Workshops and helping others (Week 8 Reflection)

Anticipating the workshop activity for this module, and knowing that (i) it would fall at a time when postgraduate and undergraduate students are on vacation and (ii) that this would be a particularly busy period in terms of travel and other activities, I arranged to do some workshops earlier in the year. I have also been able to plan workshops with children and adults over the next three months, and these will be central to my work on the FMP.

For the MA Urban Planning students at the UCL Bartlett Development Planning Unit (DPU), I conducted a 3 hour workshop on using photography in the exploration of the impact of urban regeneration on residents, and followed this up with accompanying two groups on their fieldwork (one to explore spaces for women at the Feminist Library and the other to explore the impact of housing development in the Thames Ward in Barking).

At the workshop I presented different ways that photographers have engaged with urban development and examples of my own work. The workshop included group activities (I asked people to bring 5 images that gave a sense of the area in which they lived to discuss, and we did some planning on how the students might use photography in their own projects). The presentation for the session is below.

BASc Object Lessons group at the Grant Museum

For the UCL Bachelor of Arts and Sciences (BASc) module Object Lessons, I contributed to workshops on engagement with objects and artefacts from museums, galleries and special collections, worked with students on making photographs of the objects they were working with, and participated in the assessment of student group presentations (on the creation of an online themed exhibition).

For my project, I have been running informal workshops with community and activist groups on working with and making images.
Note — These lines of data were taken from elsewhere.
/-- Self-improvement: `0 ≤ x ≤ B · x^{1/2}` with `B ≥ 0` forces `x ≤ B²`. [folklore] -/
theorem le_sq_of_le_mul_rpow_half {x B : ℝ} (hx : 0 ≤ x) (hB : 0 ≤ B)
    (h : x ≤ B * x ^ (1 / 2 : ℝ)) : x ≤ B ^ 2 := by
  rw [← Real.sqrt_eq_rpow x] at h
  have hsx : Real.sqrt x * Real.sqrt x = x := Real.mul_self_sqrt hx
  rcases eq_or_lt_of_le (Real.sqrt_nonneg x) with h0 | hpos
  · have hx0 : x = 0 := by rw [← hsx, ← h0]; ring
    rw [hx0]; positivity
  · have h1 : Real.sqrt x ≤ B := by
      have h2 : Real.sqrt x * Real.sqrt x ≤ B * Real.sqrt x := by rw [hsx]; exact h
      exact le_of_mul_le_mul_right h2 hpos
    calc x = Real.sqrt x * Real.sqrt x := hsx.symm
      _ ≤ B * B := mul_le_mul h1 h1 (Real.sqrt_nonneg x) hB
      _ = B ^ 2 := (sq B).symm

/-! ### Step 4: the degree bound with a `|Δ_min|^{2δ}` factor -/

/-- **Degree bound at an odd prime, `δ`-weak form.** From `DefiniteRTControlPrime` and the
`δ`-weak `ξ`-bound `ξ(E_(a,b); N/N⁻, N⁻) ≤ C_δ N^A |Δ_min|^δ`: for every `δ > 0` there is `K > 0`
such that for coprime `a, b` with `ab(a+b) ≠ 0`, `N` the conductor, an odd prime `q ∣ N` and a
MINIMAL-degree datum `D` of `E_(a,b)` at level `N`,
`deg D ≤ K · N^{max(A,0)+1} · |Δ_min|^{2δ}` — `N⁻ := q` is admissible (odd, squarefree, one prime
factor), `deg D ≤ C₂ N ξ(N/q,q) v_q(Δ_min)` (`ε := 1`), `v_q(Δ_min) ≤ A_δ |Δ_min|^δ`. [folklore] -/
theorem minimalDegreeBound_delta (hRT : DefiniteRTControlPrime) {A : ℝ}
    (hXi : ∀ δ : ℝ, 0 < δ → ∃ C : ℝ, ∀ a b : ℤ, IsCoprime a b → a * b * (a + b) ≠ 0 →
      ∀ (N : ℕ) [NeZero N], (freyCurve a b).conductorNorm ℤ = N →
      ∀ Nm : ℕ, Odd Nm → Squarefree Nm → Odd Nm.primeFactors.card → Nm ∣ N →
      (brandtXi (N / Nm) Nm (fun n => (freyCurve a b).LFunction n) : ℝ) ≤
        C * (N : ℝ) ^ A * (((freyCurve a b).minimalDiscriminantNorm ℤ : ℕ) : ℝ) ^ δ)
    {δ : ℝ} (hδ : 0 < δ) :
    ∃ K : ℝ, 0 < K ∧ ∀ a b : ℤ, IsCoprime a b → a * b * (a + b) ≠ 0 →
      ∀ (N : ℕ) [NeZero N], (freyCurve a b).conductorNorm ℤ = N →
      ∀ q : ℕ, q.Prime → q ≠ 2 → q ∣ N →
      ∀ D : ModularParametrizationData (freyCurve a b) N,
        (∀ D' : ModularParametrizationData (freyCurve a b) N, D.deg ≤ D'.deg) →
          (D.deg : ℝ) ≤ K * (N : ℝ) ^ (max A 0 + 1) *
            (((freyCurve a b).minimalDiscriminantNorm ℤ : ℕ) : ℝ) ^ (2 * δ) := by
  obtain ⟨C₂, hC₂⟩ := hRT 1 one_pos
  obtain ⟨C₁, hC₁⟩ := hXi δ hδ
  obtain ⟨A₃, hA₃, h₃⟩ := factorization_le_rpow hδ
  refine ⟨max C₂ 1 * max C₁ 1 * A₃, by positivity,
    fun a b hab h0 N _ hN q hq hq2 hqN D hmin ↦ ?_⟩
  have hN1 : (1 : ℝ) ≤ (N : ℝ) := Nat.one_le_cast.mpr (Nat.one_le_iff_ne_zero.mpr (NeZero.ne N))
  have hN0 : (0 : ℝ) ≤ (N : ℝ) := Nat.cast_nonneg N
  have hNpos : (0 : ℝ) < (N : ℝ) := one_pos.trans_le hN1
  have hΔpos : 0 < (freyCurve a b).minimalDiscriminantNorm ℤ := minimalDiscriminantNorm_pos_holds _
  have h1 := hC₂ a b hab h0 N hN q hq hq2 hqN D hmin
  have h2 := hC₁ a b hab h0 N hN q (hq.odd_of_ne_two hq2) hq.prime.squarefree
    (by rw [hq.primeFactors, Finset.card_singleton]; exact odd_one) hqN
  have h3 := h₃ _ q hΔpos.ne'
  set Δm : ℕ := (freyCurve a b).minimalDiscriminantNorm ℤ with hΔm
  set X : ℝ := (brandtXi (N / q) q (fun n => (freyCurve a b).LFunction n) : ℝ) with hX
  set Y : ℝ := ((Δm.factorization q : ℕ) : ℝ) with hY
  have hΔ0 : (0 : ℝ) ≤ (Δm : ℝ) := Nat.cast_nonneg _
  have hX0 : 0 ≤ X := Nat.cast_nonneg _
  have hY0 : 0 ≤ Y := Nat.cast_nonneg _
  have hNA : (0 : ℝ) ≤ (N : ℝ) ^ A := Real.rpow_nonneg hN0 _
  have hΔδ : (0 : ℝ) ≤ (Δm : ℝ) ^ δ := Real.rpow_nonneg hΔ0 _
  have hX' : X ≤ max C₁ 1 * (N : ℝ) ^ (max A 0) * (Δm : ℝ) ^ δ :=
    calc X ≤ C₁ * (N : ℝ) ^ A * (Δm : ℝ) ^ δ := h2
      _ ≤ max C₁ 1 * (N : ℝ) ^ A * (Δm : ℝ) ^ δ :=
          mul_le_mul_of_nonneg_right (mul_le_mul_of_nonneg_right (le_max_left _ _) hNA) hΔδ
      _ ≤ max C₁ 1 * (N : ℝ) ^ (max A 0) * (Δm : ℝ) ^ δ :=
          mul_le_mul_of_nonneg_right (mul_le_mul_of_nonneg_left
            (Real.rpow_le_rpow_of_exponent_le hN1 (le_max_left _ _))
            (zero_le_one.trans (le_max_right _ _))) hΔδ
  have hY' : Y ≤ A₃ * (Δm : ℝ) ^ δ := h3
  have hXY : X * Y ≤ (max C₁ 1 * (N : ℝ) ^ (max A 0) * (Δm : ℝ) ^ δ) * (A₃ * (Δm : ℝ) ^ δ) :=
    mul_le_mul hX' hY' hY0 (hX0.trans hX')
  have hN1' : (N : ℝ) ^ (1 : ℝ) = N := Real.rpow_one _
  calc (D.deg : ℝ) ≤ C₂ * (N : ℝ) ^ (1 : ℝ) * (X * Y) := h1
    _ = C₂ * N * (X * Y) := by rw [hN1']
    _ ≤ max C₂ 1 * N * (X * Y) :=
        mul_le_mul_of_nonneg_right (mul_le_mul_of_nonneg_right (le_max_left _ _) hN0)
          (mul_nonneg hX0 hY0)
    _ ≤ max C₂ 1 * N * ((max C₁ 1 * (N : ℝ) ^ (max A 0) * (Δm : ℝ) ^ δ) * (A₃ * (Δm : ℝ) ^ δ)) :=
        mul_le_mul_of_nonneg_left hXY (mul_nonneg (zero_le_one.trans (le_max_right _ _)) hN0)
    _ = max C₂ 1 * max C₁ 1 * A₃ * ((N : ℝ) ^ (max A 0) * N) * ((Δm : ℝ) ^ δ * (Δm : ℝ) ^ δ) := by
        ring
    _ = max C₂ 1 * max C₁ 1 * A₃ * (N : ℝ) ^ (max A 0 + 1) * (Δm : ℝ) ^ (2 * δ) := by
        rw [← Real.rpow_add_one (NeZero.ne (N : ℝ)), ← Real.rpow_add' hΔ0 (by positivity),
          show δ + δ = 2 * δ by ring]

end XiBoundSzpiroBootstrap

open Literature.NumberTheory.Automorphic Literature.NumberTheory.EllipticCurves
open Literature.NumberTheory.EllipticCurves.ModularForms
open Summit.ABC.ABC.Theses.DefiniteXi
open XiBoundSzpiroBootstrap

/-- **The Szpiro bootstrap** (stub 4c of line `two-adic-redei-depth`, crux `XiBound`,
stmt-ABC-11336). The definite Ribet–Takahashi comparison at prime type, modularity of the Frey
curves in datum form, and the `δ`-weak bound `ξ(E_(a,b); N/N⁻, N⁻) ≤ C_δ N^A |Δ_min|^δ` (all
`δ > 0`, all admissible `N⁻`) give polynomial Szpiro on Frey curves:
`|Δ_min(E_(a,b))| ≤ C N^κ` with `κ = 12 (max(A,0) + 1)`. Proof: with `δ = 1/24` and an odd prime
`q ∣ N`, a minimal datum `D` has `deg D ≤ K N^{max(A,0)+1} |Δ_min|^{1/12}`
(`minimalDegreeBound_delta`), while `|Δ_min| ≤ |Δ(E_(a,b))| ≤ K₀ (deg D)⁶` (Zagier's identity,
`c ∈ ℤ ∖ {0}`, the trivial Petersson bound and `|Δ_W| covol⁶ ≤ e¹⁶`:
`cast_minimalDiscriminantNorm_freyCurve_le_deg`); so `|Δ_min| ≤ K₀K⁶ N^{6(max(A,0)+1)} |Δ_min|^{1/2}`
and `|Δ_min| ≤ (K₀K⁶)² N^κ`. If `N` has no odd prime factor, `|a|, |b| ≤ 2` and
`|Δ_min| ≤ 16(ab(a+b))² ≤ 4096`. [cite: PastenShimura2024, §3 (3.1)–(3.2)] -/
theorem stub_szpiroBootstrap :
    Summit.ABC.ABC.Theses.DefiniteXi.DefiniteRTControlPrime →
    Summit.ABC.ABC.Theses.DefiniteXi.FreyModularity →
    (∃ A : ℝ, ∀ δ : ℝ, 0 < δ → ∃ C : ℝ, ∀ a b : ℤ, IsCoprime a b → a * b * (a + b) ≠ 0 →
      ∀ (N : ℕ) [NeZero N], (freyCurve a b).conductorNorm ℤ = N →
      ∀ Nm : ℕ, Odd Nm → Squarefree Nm → Odd Nm.primeFactors.card → Nm ∣ N →
      (brandtXi (N / Nm) Nm (fun n => (freyCurve a b).LFunction n) : ℝ) ≤
        C * (N : ℝ) ^ A * (((freyCurve a b).minimalDiscriminantNorm ℤ : ℕ) : ℝ) ^ δ) →
    ∃ κ C : ℝ, ∀ a b : ℤ, IsCoprime a b → a * b * (a + b) ≠ 0 →
      ∀ (N : ℕ) [NeZero N], (freyCurve a b).conductorNorm ℤ = N →
      (((freyCurve a b).minimalDiscriminantNorm ℤ : ℕ) : ℝ) ≤ C * (N : ℝ) ^ κ := by
  rintro hRT hMod ⟨A, hXi⟩
  obtain ⟨K₀, hK₀, hK₀b⟩ := abs_Δ_le_mul_deg_pow_six
  obtain ⟨K, hK, hKb⟩ := minimalDegreeBound_delta hRT hXi (δ := 1 / 24) (by norm_num)
  set A' : ℝ := max A 0 + 1 with hA'
  have hA'0 : 0 ≤ A' := by positivity
  set M : ℝ := K₀ * K ^ 6 with hM
  have hM0 : 0 ≤ M := by positivity
  refine ⟨12 * A', M ^ 2 + 4096, fun a b hab h0 N _ hN ↦ ?_⟩
  have hN1 : (1 : ℝ) ≤ (N : ℝ) := Nat.one_le_cast.mpr (Nat.one_le_iff_ne_zero.mpr (NeZero.ne N))
  have hN0 : (0 : ℝ) ≤ (N : ℝ) := Nat.cast_nonneg N
  have hNκ1 : (1 : ℝ) ≤ (N : ℝ) ^ (12 * A') := Real.one_le_rpow hN1 (by positivity)
  have hΔ0 : (0 : ℝ) ≤ (((freyCurve a b).minimalDiscriminantNorm ℤ : ℕ) : ℝ) := Nat.cast_nonneg _
  by_cases hodd : ∃ q : ℕ, q.Prime ∧ q ≠ 2 ∧ q ∣ N
  · -- MAIN CASE: an odd prime `q ∣ N`
    obtain ⟨q, hq, hq2, hqN⟩ := hodd
    obtain ⟨D, hmin⟩ := DefiniteXiPolyFreyDegree.exists_minimal_datum (hMod a b hab h0 N hN)
    have hdeg := hKb a b hab h0 N hN q hq hq2 hqN D hmin
    have hΔle := cast_minimalDiscriminantNorm_freyCurve_le_deg hK₀b h0 D
    set Δm : ℝ := (((freyCurve a b).minimalDiscriminantNorm ℤ : ℕ) : ℝ) with hΔm
    have hexp : ((Δm : ℝ) ^ (2 * (1 / 24) : ℝ)) ^ 6 = Δm ^ (1 / 2 : ℝ) := by
      rw [← Real.rpow_natCast, ← Real.rpow_mul hΔ0]; norm_num
    have hNexp : ((N : ℝ) ^ A') ^ 6 = (N : ℝ) ^ (6 * A') := by
      rw [← Real.rpow_natCast, ← Real.rpow_mul hN0, mul_comm]; norm_num
    have hrhs0 : 0 ≤ K * (N : ℝ) ^ A' * Δm ^ (2 * (1 / 24) : ℝ) := by positivity
    have hmain : Δm ≤ M * (N : ℝ) ^ (6 * A') * Δm ^ (1 / 2 : ℝ) :=
      calc Δm ≤ K₀ * (D.deg : ℝ) ^ 6 := hΔle
        _ ≤ K₀ * (K * (N : ℝ) ^ A' * Δm ^ (2 * (1 / 24) : ℝ)) ^ 6 :=
            mul_le_mul_of_nonneg_left (pow_le_pow_left₀ (Nat.cast_nonneg _) hdeg 6) hK₀.le
        _ = K₀ * K ^ 6 * ((N : ℝ) ^ A') ^ 6 * (Δm ^ (2 * (1 / 24) : ℝ)) ^ 6 := by ring
        _ = M * (N : ℝ) ^ (6 * A') * Δm ^ (1 / 2 : ℝ) := by rw [hexp, hNexp]
    have hB : 0 ≤ M * (N : ℝ) ^ (6 * A') := by positivity
    have hsq := le_sq_of_le_mul_rpow_half hΔ0 hB hmain
    have hN2 : ((N : ℝ) ^ (6 * A')) ^ 2 = (N : ℝ) ^ (12 * A') := by
      rw [← Real.rpow_natCast, ← Real.rpow_mul hN0]; ring_nf
    calc Δm ≤ (M * (N : ℝ) ^ (6 * A')) ^ 2 := hsq
      _ = M ^ 2 * (N : ℝ) ^ (12 * A') := by rw [mul_pow, hN2]
      _ ≤ (M ^ 2 + 4096) * (N : ℝ) ^ (12 * A') :=
          mul_le_mul_of_nonneg_right (by norm_num) (zero_le_one.trans hNκ1)
  · -- CORNER: `N` has no odd prime factor; `|a|, |b| ≤ 2`
    push Not at hodd
    have hno : ∀ q : ℕ, q.Prime → q ∣ N → q = 2 := fun q hq hqN ↦ by
      by_contra hq2
      exact hodd q hq hq2 hqN
    obtain ⟨ha, hb⟩ := DefiniteXiPolyFreyDegree.natAbs_le_two hab
      (DefiniteXiPolyFreyDegree.prime_eq_two_of_dvd hab h0 hN hno)
    have hle : (((freyCurve a b).minimalDiscriminantNorm ℤ : ℕ) : ℝ) ≤ 4096 := by
      have h1 := (minimalDiscriminantNorm_freyCurve_le h0).trans (sixteen_mul_sq_le ha hb)
      exact_mod_cast h1
    calc (((freyCurve a b).minimalDiscriminantNorm ℤ : ℕ) : ℝ) ≤ 4096 := hle
      _ ≤ (M ^ 2 + 4096) * 1 := by nlinarith [sq_nonneg M]
      _ ≤ (M ^ 2 + 4096) * (N : ℝ) ^ (12 * A') :=
          mul_le_mul_of_nonneg_left hNκ1 (by positivity)

end Summit.ABC.ABC.Theorems

end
Over the past few weeks, I have been giving small cheap digital cameras to people to use to take photographs of the area they live and how it is changing, and then working with them on the images (one person took 400 pictures in two days). I will be running a four day workshop for 7 to 11 year olds over the coming two weeks as part of a community centre summer programme on a local estate, and in September I’ll be starting a series of workshops in two schools, exploring the lived experiences of school students, how the area is changing and their hopes and aspirations.
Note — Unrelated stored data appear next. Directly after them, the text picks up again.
/-! ### §4 The two asides of `route-AnomalousDissipation-DegreeGate`, verbatim -/

/-- **Aside `LoudFiniteRangeTG`** (item stmt-AnomalousDissipation-27556 of `route-AnomalousDissipation-DegreeGate`, «W^P_fin,
LOUD FINITE RANGE»): for every `ν ∈ [1/100, 1/5]`, no mirror-symmetric steady weak solution `u ∈ V` of NS_ν(f_TG) with the
energy equation — of any energy — has power `(u, f_TG)` exactly `1/200`. By `mirrorPowerFloor` the power is `> 1/200`.
[folklore] -/
theorem loudFiniteRangeTG_holds :
    Summit.AnomalousDissipation.AnomalousDissipation.Theses.DegreeGate.LoudFiniteRangeTG := by
  intro f hf
  subst hf
  intro ν hν hν' u hG
  -- the floor is stated with the tree constant `tgForce`, definitionally the route's lambda
  have h := mirrorPowerFloor (by linarith : (1/500 : ℝ) ≤ ν) (by linarith : ν ≤ 2/5) u hG.1 hG.2.1 hG.2.2.1 hG.2.2.2
  exact h.ne'

/-- **Aside `FiniteRangeWallsClearTG`** (item stmt-AnomalousDissipation-26255 of `route-AnomalousDissipation-DegreeGate`,
«W_fin, FINITE-RANGE WALLS»): for every `ν ∈ [1/100, 1/5]`, no mirror-symmetric steady weak solution `u ∈ V` of NS_ν(f_TG)
with the energy equation lies on the energy wall (`∫|u|² = 1`, `(u,f_TG) ≥ 1/200`) or on the power wall (`∫|u|² ≤ 1`,
`(u,f_TG) = 1/200`): `∫|u|² ≤ 1/(256π⁴ν²) < 1` by `mirror_norm_bound`, and `(u,f_TG) > 1/200` by `mirrorPowerFloor`.
[folklore] -/
theorem finiteRangeWallsClearTG_holds :
    Summit.AnomalousDissipation.AnomalousDissipation.Theses.DegreeGate.FiniteRangeWallsClearTG := by
  intro f hf
  subst hf
  intro ν hν hν' u hG
  have hν0 : 0 < ν := lt_of_lt_of_le (by norm_num) hν
  have hfloor := mirrorPowerFloor (by linarith : (1/500 : ℝ) ≤ ν) (by linarith : ν ≤ 2/5) u hG.1 hG.2.1 hG.2.2.1 hG.2.2.2
  have hn := mirror_norm_bound hν0 u hG.1 hG.2.2.1 hG.2.2.2
  have hE : (∫ x, ‖(u : MeasureTheory.Lp (EuclideanSpace ℝ (Fin 3)) 2 (MeasureTheory.volume (α := UnitAddTorus (Fin 3)))) x‖ ^ 2) < 1 := by
    rw [Literature.Analysis.FluidPDE.Torus.integral_norm_sq_coe_eq]
    have hn0 : 0 ≤ ‖(u : MeasureTheory.Lp (EuclideanSpace ℝ (Fin 3)) 2 (MeasureTheory.volume (α := UnitAddTorus (Fin 3))))‖ := norm_nonneg _
    have hc : (36/25 : ℝ) ≤ 16 * Real.pi ^ 2 * ν := by nlinarith [Real.pi_gt_three, Real.pi_pos, hν]
    have hn1 : ‖(u : MeasureTheory.Lp (EuclideanSpace ℝ (Fin 3)) 2 (MeasureTheory.volume (α := UnitAddTorus (Fin 3))))‖ < 1 := by nlinarith [hn, hc, hn0]
    nlinarith [hn1, hn0]
  rintro (⟨hE1, _⟩ | ⟨_, hP⟩)
  · exact absurd hE1 hE.ne
  · exact absurd hP hfloor.ne'

end Summit.AnomalousDissipation.AnomalousDissipation.Theorems.DegreeGate

end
Formal and informal feedback has been good. Running workshops has helped me to scrutinise and develop my own practice, as well as giving insights into the experiences and perspectives of the groups I am working with. It has been particularly insightful to teach/learn in a range of formal and informal settings, and with groups of different age and different experiences. As with most teaching, I’ve probably learnt more than the people I’ve been teaching.

For my project, I am thinking about how the images made by participants in these workshops will feature in the outcomes of the project, and the ethical and attribution issues that this raises.